Securities and Exchange Board of India (SEBI) has introduced a separate sub-category for ESG investments within the thematic category of equity schemes. Now, any scheme under the ESG category can be launched with one of the following strategies: Exclusion, which involves avoiding investments in companies that do not meet specific ESG criteria. 

Integration, which incorporates ESG factors into the investment analysis and decision-making process. Best-in-Class & Positive Screening, which entails selecting companies that perform better on ESG criteria compared to their peers. Impact investing is done with the purpose of generating quantifiable social and environmental impact alongside a financial return. Sustainable Objectives investing focuses on investments that contribute to sustainable development goals and Transition or Transition-Related Investments, which support companies that are transitioning towards more sustainable practices. 

ESG funds meticulously select companies based on their environmental, social, and governance practices. These funds conduct thorough evaluations of potential investments through strict screening processes to ensure they meet specific ESG criteria. The aim of investing in these companies is to financial returns while also promoting sustainable and ethical business practices. 

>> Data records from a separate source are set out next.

omit [NeZero M] in
/-- **RESTRICTION IS INJECTIVE ON THE WEIGHT `W(P₁, P₂)`, CERTIFICATE FORM.**  If `ζ_{d_i} − ζ_{d_i}^{−1} ∈ L_i` for all members and no two
DIFFERENT exponents `e ≠ e'` selected by `P_j` on the level `d_j` satisfy `e + e' ≡ d_j/2 (mod d_j)` (`j = 1, 2`), then the points of
`W(P₁, P₂)` have pairwise different restrictions to the `L_i`. [cite: GalleseGoodsonLombardo2024, §3.3] [cite: Shimura1998, §8.2 Prop. 26] -/
theorem injOn_restrict_weightPair (h2 : ∀ i, 2 ∣ lev i)
    (hζ : ∀ i, zetaOf (lev i) (K i) - (zetaOf (lev i) (K i))⁻¹ ∈ L i)
    {i₁ i₂ : Fin k} (hne : i₁ ≠ i₂) {d₁ d₂ : ℕ} [NeZero d₁] [NeZero d₂] (h₁ : lev i₁ = d₁) (h₂ : lev i₂ = d₂)
    (P₁ P₂ : ZMod M → Prop) [DecidablePred P₁] [DecidablePred P₂]
    (hs₁ : ∀ e e' : ZMod d₁, e.val.Coprime d₁ → e'.val.Coprime d₁ → P₁ ((M / d₁ * e.val : ℕ) : ZMod M) →
      P₁ ((M / d₁ * e'.val : ℕ) : ZMod M) → e ≠ e' → (e.val + e'.val) % d₁ ≠ d₁ / 2)
    (hs₂ : ∀ e e' : ZMod d₂, e.val.Coprime d₂ → e'.val.Coprime d₂ → P₂ ((M / d₂ * e.val : ℕ) : ZMod M) →
      P₂ ((M / d₂ * e'.val : ℕ) : ZMod M) → e ≠ e' → (e.val + e'.val) % d₂ ≠ d₂ / 2) :
    Set.InjOn (fun x : (i : Fin k) × (K i →+* ℂ) =>
        (⟨x.1, x.2.comp (algebraMap (L x.1) (K x.1))⟩ : (i : Fin k) × (L i →+* ℂ)))
      ↑(Finset.univ.filter fun x : (i : Fin k) × (K i →+* ℂ) =>
        (x.1 = i₁ ∧ P₁ ((M / lev x.1 * (expOf (lev x.1) (K x.1) x.2).val : ℕ) : ZMod M)) ∨
        (x.1 = i₂ ∧ P₂ ((M / lev x.1 * (expOf (lev x.1) (K x.1) x.2).val : ℕ) : ZMod M))) := by
  classical
  subst h₁
  subst h₂
  rintro ⟨i, σ⟩ hx ⟨i', σ'⟩ hx' hres
  rw [Finset.coe_filter, Set.mem_setOf_eq] at hx hx'
  simp only [Sigma.mk.inj_iff] at hres
  obtain ⟨hii, hheq⟩ := hres
  subst hii
  have hcomp := eq_of_heq hheq
  have happ : σ (zetaOf (lev i) (K i) - (zetaOf (lev i) (K i))⁻¹) = σ' (zetaOf (lev i) (K i) - (zetaOf (lev i) (K i))⁻¹) := by
    have := RingHom.congr_fun hcomp ⟨_, hζ i⟩
    simpa using this
  by_cases he : expOf (lev i) (K i) σ' = expOf (lev i) (K i) σ
  · rw [expOf_injective (lev i) (K i) he]
  · exfalso
    have hmod := (expOf_eq_or_add_mod_eq_of_apply_eq (h2 i) happ).resolve_left he
    rcases hx.2 with ⟨hi, hP⟩ | ⟨hi, hP⟩ <;> rcases hx'.2 with ⟨hi', hP'⟩ | ⟨hi', hP'⟩
    · subst hi
      exact hs₁ _ _ (coprime_expOf _ _ σ) (coprime_expOf _ _ σ') hP hP' (fun h => he h.symm) hmod
    · exact hne (hi.symm.trans hi')
    · exact hne (hi'.symm.trans hi)
    · subst hi
      exact hs₂ _ _ (coprime_expOf _ _ σ) (coprime_expOf _ _ σ') hP hP' (fun h => he h.symm) hmod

ESG fund investing is rapidly gaining traction for good reasons. According to reports, funds with ESG mandates across various fund houses are managing assets worth ₹10,946 crore. The Securities and Exchange Board of India (SEBI) has mandated that the top 1,000 listed companies disclose their ESG efforts. This move aims to improve transparency and accountability among companies. Furthermore, this transparency enables investors to make informed decisions and invest in companies with well-defined sustainability practices. 

On the other hand, many Indian companies are now committing to sustainability and responsible business practices. This commitment often translates into better long-term performance. Also, it is an attractive investment for you as an investor as such investment offers stable and ethical investment opportunities. Additionally, companies that prioritise ESG factors tend to have more resilient business models, making them appealing choices for your portfolio. 

Investing in ESG mutual funds offers multiple benefits. 

• Firstly, ESG funds align your investments with your values, supporting companies committed to sustainability, social responsibility, and ethical governance. This ethical approach can also lead to better long-term financial returns, as companies with strong ESG practices often perform well and are more resilient. 

• Additionally, ESG funds ensure companies are open and honest. This automatically lowers the risk of investing in poorly managed or environmentally harmful businesses. 

• By investing in ESG funds, you contribute to positive social and environmental impacts while potentially enjoying steady returns. Now, that’s what you would call a win-win for your portfolio and the planet.